Please give back only the lines below from the one containing "have hN : ¬" to the one containing "(N : Subgroup Γ) [N.FiniteIndex] [Group.IsNilpotent N] (hnvc", each repeated word for word, both ends included.

--- Data supplied Enclosed Below ---

import Summits.CriticalPhenomena.PercolationContinuityZ3.Theorems.Transplant.AutEndStateDefs
import Summits.CriticalPhenomena.PercolationContinuityZ3.Theorems.Transplant.AutEndStateCayley
import Summits.CriticalPhenomena.PercolationContinuityZ3.Theorems.Transplant.CayleyVirtuallyNilpotentDichotomy
import HarnessLib

/-!
# END-STATE CONTINUITY ALONE ⟹ Conjecture 4 for EVERY Cayley graph of EVERY finitely generated VIRTUALLY NILPOTENT group — no Trofimov, no Gromov
# (the Cayley sub-row of class C2 modulo the end-state node and NOTHING else)

builds on p205010 (kernel theorem, internal audit signed; external expert review pending) — nothing in this file uses p205010.  CONDITIONAL on the OPEN statement
END-STATE CONTINUITY (`BenjaminiSchramm1996_conj4_endState`, hypothesis `hE`, never asserted); nothing else is assumed and nothing is claimed about any node.
Lane `prim-bschramm`, seat `prim-bschramm-p4` gen 28 (PART C3 of `P4-GENERAL.md` §50.7).  Helper file (`--supports stmt-CriticalPhenomena-4575 --as helper`); def-free.

Gen 27 reached the polynomial-growth class through the typed NAMED FACT Trofimov 1985 Thm 2 (`AutPoly.conj4_polynomialGrowth_of_endState`: end-state continuity +
Trofimov ⟹ Conj. 4 for every quasi-transitive graph of polynomial growth).  For CAYLEY graphs the structure theorem is not needed: a finitely generated group `Γ`
with a NILPOTENT subgroup `N` of finite index (by Gromov's theorem exactly the groups of polynomial growth — R-level, not used) either is virtually cyclic — then
`p_c = 1` on every Cayley graph (gen 22) — or `N` (finitely generated by Schreier, not virtually cyclic) has two INDEPENDENT characters (gen 22's Milnor–Wolf lemma
`Nilpotent.virtuallyCyclic_iff_dependent`), i.e. `vb₁(Γ) ≥ 2`, and gen 27's `EndStateCayley.exists_input_of_vb1` supplies the end-state datum on `Cay(Γ; S)` for
EVERY finite generating `S`.  Hence:
* `EndStateVirtNil.exists_indep_of_not_virtuallyCyclic` — the two independent characters on `N`;
* **`EndStateVirtNil.criticalContinuity_of_endState`**: END-STATE CONTINUITY ⟹ `θ_g(p_c) = 0` at every vertex of every Cayley graph of every finitely generated
  virtually nilpotent group that is not virtually cyclic;
* **`EndStateVirtNil.conj4_cayley_of_endState`**: END-STATE CONTINUITY ⟹ Conjecture 4 (`p_c < 1 ⟹ θ(p_c) = 0`) for EVERY Cayley graph of EVERY finitely generated
  virtually nilpotent group — the wall groups `vb₁ ≥ 2 > b₁` (`ℤ² ⋊ C₄`-type, `ℤ^p ⋊ C_p` of `AutEndStateTypes`, Hantzsche–Wendt w.r.t. any alphabet) included,
  with NO named fact; `_of_injective` — the nilpotent subgroup given as an injective homomorphism.
[cite: BenjaminiSchramm1996, Conj. 4; §2 (Cayley graphs); Thm. 1] [cite: MilnorSolvableGrowth1968, Lemma 1] [cite: GrimmettLi2017Amenability, Prop. 18]
[cite: LyonsPeres2016, §7.4 Cor. 7.19]
-/

noncomputable section

namespace Summit.CriticalPhenomena.PercolationContinuityZ3.Theorems.Transplant

open SimpleGraph Literature.Probability.LatticeModels Literature.Probability.Percolation
open scoped Classical

namespace EndStateVirtNil

variable {Γ : Type} [Group Γ]

/-- **A finite-index NILPOTENT subgroup of a finitely generated group that is not virtually cyclic has two independent characters** (`vb₁(Γ) ≥ 2`):
Schreier (finite generation of `N`) + gen 22's Milnor–Wolf lemma. [cite: MilnorSolvableGrowth1968, Lemma 1] [cite: LyonsPeres2016, §7.9] -/
theorem exists_indep_of_not_virtuallyCyclic [Group.FG Γ] (N : Subgroup Γ) [N.FiniteIndex] [Group.IsNilpotent N]
    (hnvc : ¬ ∃ c : Γ, (Subgroup.zpowers c).FiniteIndex) :
    ∃ (ψ₀ ψ₁ : N →* Multiplicative ℤ) (a b : N),
      Multiplicative.toAdd (ψ₀ a) * Multiplicative.toAdd (ψ₁ b) ≠ Multiplicative.toAdd (ψ₁ a) * Multiplicative.toAdd (ψ₀ b) := by
  haveI : Group.FG N := Subgroup.fg_of_index_ne_zero N
  obtain ⟨-, A, -, hA⟩ := Group.fg_iff'.1 (inferInstance : Group.FG N)
  have hN : ¬ ∃ c : N, (Subgroup.zpowers c).FiniteIndex :=
    fun ⟨c, hc⟩ => hnvc ⟨(c : Γ), VirtNilpotent.finiteIndex_zpowers_of_subgroup N c hc⟩
  rw [Nilpotent.virtuallyCyclic_iff_dependent A hA] at hN
  push Not at hN
  exact hN

/-- **END-STATE CONTINUITY ⟹ `θ_g(p_c) = 0` on every Cayley graph of every finitely generated VIRTUALLY NILPOTENT group that is not virtually cyclic** —
no structure theorem (Trofimov / Gromov) is used: the nilpotent finite-index subgroup with its two independent characters IS the end-state input
(gen 27's `EndStateCayley.criticalContinuity_of_endState`).  `hE` is the OPEN end-state statement, never asserted. [cite: BenjaminiSchramm1996, Conj. 4; §2 (Cayley graphs)] -/
theorem criticalContinuity_of_endState (hE : BenjaminiSchramm1996_conj4_endState) (S : Finset Γ) (hS : Subgroup.closure (S : Set Γ) = ⊤)
    (N : Subgroup Γ) [N.FiniteIndex] [Group.IsNilpotent N] (hnvc : ¬ ∃ c : Γ, (Subgroup.zpowers c).FiniteIndex) (g : Γ) :
    theta (mulCayley (↑S : Set Γ)) g (criticalProbIOf (mulCayley (↑S : Set Γ)) g) = 0 := by
  haveI : Group.FG Γ := ⟨⟨S, hS⟩⟩
  obtain ⟨ψ₀, ψ₁, a, b, hind⟩ := exists_indep_of_not_virtuallyCyclic N hnvc
  exact EndStateCayley.criticalContinuity_of_endState (fun G' _ hc A₀ reps c h1 h2 h3 x => hE G' hc A₀ reps c h1 h2 h3 x) S hS N ψ₀ ψ₁ a b hind g

/-- **END-STATE CONTINUITY ⟹ CONJECTURE 4 FOR EVERY CAYLEY GRAPH OF EVERY FINITELY GENERATED VIRTUALLY NILPOTENT GROUP** (`p_c < 1 ⟹ θ_g(p_c) = 0`, every
finite generating set, every vertex): `p_c < 1` rules out the virtually cyclic groups (gen 22's `VirtCyc.not_virtuallyCyclic_of_criticalProb_lt_one`), and the
previous theorem applies.  The wall groups (`vb₁ ≥ 2 > b₁`) are included; NO named fact is used. [cite: BenjaminiSchramm1996, Conj. 4; §2 (Cayley graphs)]
[cite: LyonsPeres2016, §7.4 Cor. 7.19] -/
theorem conj4_cayley_of_endState (hE : BenjaminiSchramm1996_conj4_endState) (S : Finset Γ) (hS : Subgroup.closure (S : Set Γ) = ⊤)
    (N : Subgroup Γ) [N.FiniteIndex] [Group.IsNilpotent N] (g : Γ) (hpc : criticalProb (mulCayley (↑S : Set Γ)) g < 1) :
    theta (mulCayley (↑S : Set Γ)) g (criticalProbIOf (mulCayley (↑S : Set Γ)) g) = 0 :=
  criticalContinuity_of_endState hE S hS N (VirtCyc.not_virtuallyCyclic_of_criticalProb_lt_one S hS g hpc) g

/-- **Injective-homomorphism form**: the nilpotent subgroup given as an injective `φ : N → Γ` from a nilpotent group with image of finite index.
[cite: BenjaminiSchramm1996, Conj. 4; §2 (Cayley graphs)] -/
theorem conj4_cayley_of_endState_of_injective (hE : BenjaminiSchramm1996_conj4_endState) (S : Finset Γ) (hS : Subgroup.closure (S : Set Γ) = ⊤)
    {N : Type} [Group N] [Group.IsNilpotent N] (φ : N →* Γ) (hfi : φ.range.FiniteIndex) (g : Γ)
    (hpc : criticalProb (mulCayley (↑S : Set Γ)) g < 1) : theta (mulCayley (↑S : Set Γ)) g (criticalProbIOf (mulCayley (↑S : Set Γ)) g) = 0 := by
  haveI := hfi
  haveI : Group.IsNilpotent φ.range := Group.nilpotent_of_surjective φ.rangeRestrict φ.rangeRestrict_surjective
  exact conj4_cayley_of_endState hE S hS φ.range g hpc

/-- **The dichotomy, packaged**: modulo end-state continuity, on every Cayley graph of a finitely generated virtually nilpotent group EITHER `p_c = 1` at every vertex
(the group is virtually cyclic) OR `p_c < 1` and `θ(p_c) = 0` at every vertex. [cite: BenjaminiSchramm1996, Conj. 4; Thm. 1; §2] [cite: LyonsPeres2016, §7.4 Cor. 7.19] -/
theorem dichotomy_of_endState (hE : BenjaminiSchramm1996_conj4_endState) (S : Finset Γ) (hS : Subgroup.closure (S : Set Γ) = ⊤)
    (N : Subgroup Γ) [N.FiniteIndex] [Group.IsNilpotent N] :
    (∀ g : Γ, criticalProb (mulCayley (↑S : Set Γ)) g = 1) ∨
      ∀ g : Γ, criticalProb (mulCayley (↑S : Set Γ)) g < 1 ∧ theta (mulCayley (↑S : Set Γ)) g (criticalProbIOf (mulCayley (↑S : Set Γ)) g) = 0 := by
  by_cases hvc : ∃ c : Γ, (Subgroup.zpowers c).FiniteIndex
  · exact Or.inl fun g => (VirtNilpotent.criticalProb_eq_one_iff_virtuallyCyclic S hS N g).2 hvc
  · exact Or.inr fun g => ⟨(VirtNilpotent.criticalProb_lt_one_iff_not_virtuallyCyclic S hS N g).2 hvc,
      criticalContinuity_of_endState hE S hS N hvc g⟩

end EndStateVirtNil

end Summit.CriticalPhenomena.PercolationContinuityZ3.Theorems.Transplant

end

--- End of Enclosed Data supplied ---

[Exercise response]:
  have hN : ¬ ∃ c : N, (Subgroup.zpowers c).FiniteIndex :=
    fun ⟨c, hc⟩ => hnvc ⟨(c : Γ), VirtNilpotent.finiteIndex_zpowers_of_subgroup N c hc⟩
  rw [Nilpotent.virtuallyCyclic_iff_dependent A hA] at hN
  push Not at hN
  exact hN

/-- **END-STATE CONTINUITY ⟹ `θ_g(p_c) = 0` on every Cayley graph of every finitely generated VIRTUALLY NILPOTENT group that is not virtually cyclic** —
no structure theorem (Trofimov / Gromov) is used: the nilpotent finite-index subgroup with its two independent characters IS the end-state input
(gen 27's `EndStateCayley.criticalContinuity_of_endState`).  `hE` is the OPEN end-state statement, never asserted. [cite: BenjaminiSchramm1996, Conj. 4; §2 (Cayley graphs)] -/
theorem criticalContinuity_of_endState (hE : BenjaminiSchramm1996_conj4_endState) (S : Finset Γ) (hS : Subgroup.closure (S : Set Γ) = ⊤)
    (N : Subgroup Γ) [N.FiniteIndex] [Group.IsNilpotent N] (hnvc : ¬ ∃ c : Γ, (Subgroup.zpowers c).FiniteIndex) (g : Γ) :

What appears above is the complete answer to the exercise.